Examples of Single-site Clinical Trial Proposals

  • An investigator at Medical School A proposes to use functional electrical stimulation as an intervention to prevent cardiovascular declines in acute spinal cord injury. The intervention will be conducted at Medical School A. Participants are recruited from Medical School A only.
  • An investigator at University A proposes a community based-intervention to test the value of aspirin in the primary prevention of cardiovascular disease. The university will recruit participants from 12 counties in one state for the active arm. Participants will come to University A for physical exams and to provide blood samples. Control data will be collected from medical records from individuals with appropriate medical histories in the same counties. University A will compile the data and carry out all analyses.
  • An investigator at Public Health School A in the United States is proposing to test vitamin supplementation in school age children as an intervention to prevent asthma. Healthy children between the ages of 8 and 12 are being recruited and enrolled at schools in City B, where childhood asthma is a common public health problem. The intervention is being planned and coordinated by the investigator at Public Health School A and will be overseen by local public health officials in City B. The investigator will travel periodically to City B to conduct follow-up testing and data collection.
  • A team of investigators within a unified health system that serves multiple locations (clinics) runs a trial to implement a EHR-based recruitment plan at hospitals within the health system.

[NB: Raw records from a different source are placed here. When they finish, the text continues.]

import Summits.HubbardSuperconductivity.HubbardSuperconductivity.Theorems.AnisotropyChordTransferFibre3FinX3Eval
import Summits.HubbardSuperconductivity.HubbardSuperconductivity.Theorems.AnisotropyChordTransferFibre3FinX3T25c133

/-!
# Route `AnisotropyChord` / H0 rotor rung: FIN per-`L` GM₃ (X4), `L = 25` — row-C cell fact of cell 133

Kernel fact `xcCellAnyT0 25 (49/50) 100 2285647914394843 2342789112254715 116 tb = true` (row C of cert cell 133 with `b = 116/100` and the `T⁺·D` brackets `tb` exported by the row-`N₁` fact `xn25_133`): the recomputed tables are rewritten to the certified literals of `…FinX3T25c133` and the check is decided by the kernel; assembled in `…FinX3GM3TwentyFive`.
Prover seat `hubbard-h0-rotor-p3` g8; helper for piece A = stmt-HubbardSuperconductivity-23918 of rung 19089 (`--supports`, helper class).
WHAT THIS IS NOT: nothing here proves superconductivity in the Hubbard model (rotor TARGET as worded stays FALSE, g15 verdict); kernel facts for the FIN certificate of ONE conditional reduction.  Tree imports only; zero data; standard axioms.
-/

set_option linter.dupNamespace false
set_option autoImplicit false

namespace Summit.HubbardSuperconductivity.HubbardSuperconductivity.Theorems.AnisotropyChord.Transfer.Fibre3

namespace FinXD

open FinXB FinCell Hole2

set_option maxHeartbeats 4000000 in
/-- row C of cell 133 of `L = 25` (`b = 116/100`). [folklore] -/
theorem xc25_133 : xcCellAnyT0 25 (49/50 : ℚ) 100 2285647914394843 2342789112254715 116 ((6907215153584297 : ℤ), (7107698926642775 : ℤ)) = true := by
  unfold xcCellAnyT0
  rw [tf25_133_eq, tg25_133_eq]
  decide +kernel

end FinXD

end Summit.HubbardSuperconductivity.HubbardSuperconductivity.Theorems.AnisotropyChord.Transfer.Fibre3
/-! ### The whole-plane Loewner chain driven by `exp (i lam)` -/

/-- **The whole-plane Loewner chain driven by `exp (i · lam)`** for a continuous driving angle
(existence half of Lawler (2005), Prop. 4.21): hulls `K_t = ℂ ∖ f_t({|w| > 1})`, maps
`g_t = f_t⁻¹`, `f_t = lim_{s → -∞} e^s u_s`. [cite: Lawler2005, §4.3 Prop. 4.21] -/
def chain (hlam : Continuous lam) : WholePlaneLoewnerChain lam where
  hull := loewnerHull lam
  map := loewnerMap lam
  isInteriorHull := isInteriorHull_loewnerHull hlam
  zero_mem := zero_mem_loewnerHull lam
  hull_mono := loewnerHull_mono hlam
  iInter_hull := iInter_loewnerHull hlam
  exists_conformalEquiv t := ⟨loewnerEquiv hlam t, fun _ _ ↦ rfl⟩
  capacity t := by
    rw [compl_loewnerHull]
    exact tendsto_div_invFunOn_invMap hlam t
  hasDerivAt _ _ hz := hasDerivAt_loewnerMap hlam hz
  tendsto_atBot _ hz := tendsto_exp_mul_loewnerMap hlam hz

end WholePlaneLoewner.BackwardFlow

/-! ### The named fact -/

/-- **`WholePlaneLoewnerChain.exists_unique` holds** (Lawler (2005), Prop. 4.21): for every
continuous driving angle there is a whole-plane Loewner chain driven by `exp (i · lam)` — the
backward-flow construction `WholePlaneLoewner.BackwardFlow.chain` of this file — and any two such
chains have the same hulls and the same maps off the hulls (`WholePlaneLoewnerChain.unique` of
`WholePlaneSLEProofs`, whence `WholePlaneLoewnerChain.exists_unique_of_forall_nonempty`).
[cite: Lawler2005, §4.3 Prop. 4.21] -/
theorem WholePlaneLoewnerChain.exists_unique_holds : WholePlaneLoewnerChain.exists_unique :=
  WholePlaneLoewnerChain.exists_unique_of_forall_nonempty fun _ hlam ↦
    ⟨WholePlaneLoewner.BackwardFlow.chain hlam⟩

end Literature.Probability.RandomPlanarGeometry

Examples of Multi-site Clinical Trial Proposals

  • An investigator has developed a drug for the treatment of asthma and, under IND, proposes to conduct a Phase II trial at two medical schools. The investigator submitting the application is at Medical School A and proposes to collaborate with an investigator at Medical School B. Each investigator will recruit trial participants from the patient populations at the hospitals affiliated with their respective schools, administer the drug to participants at each hospital, and conduct trial follow-up and data collection independently. The investigators will collaborate on data analysis and publication.
  • An investigator at University A proposes to conduct a physical activity intervention under controlled conditions with the aim of improving cardiovascular function in elderly patients. Trial participants will be recruited from five university-based and independent cardiology practices in the city where the university is located. The physical activity intervention will be conducted at three physical therapy practices under the supervision of three investigators (including the lead investigator). Each investigator will monitor patients and conduct follow-up testing and data collection independently. The investigator at University A will then pool and analyze the data.
  • An investigator at Medical School A proposes to utilize a cooling device to limit the damage from acute myocardial infarction. The cooling intervention will be conducted at nine independent investigational sites (university and community hospitals). Participants will be recruited from all the investigational sites. Medical School A will coordinate the protocol, as well as collect and analyze the data originating from all nine sites.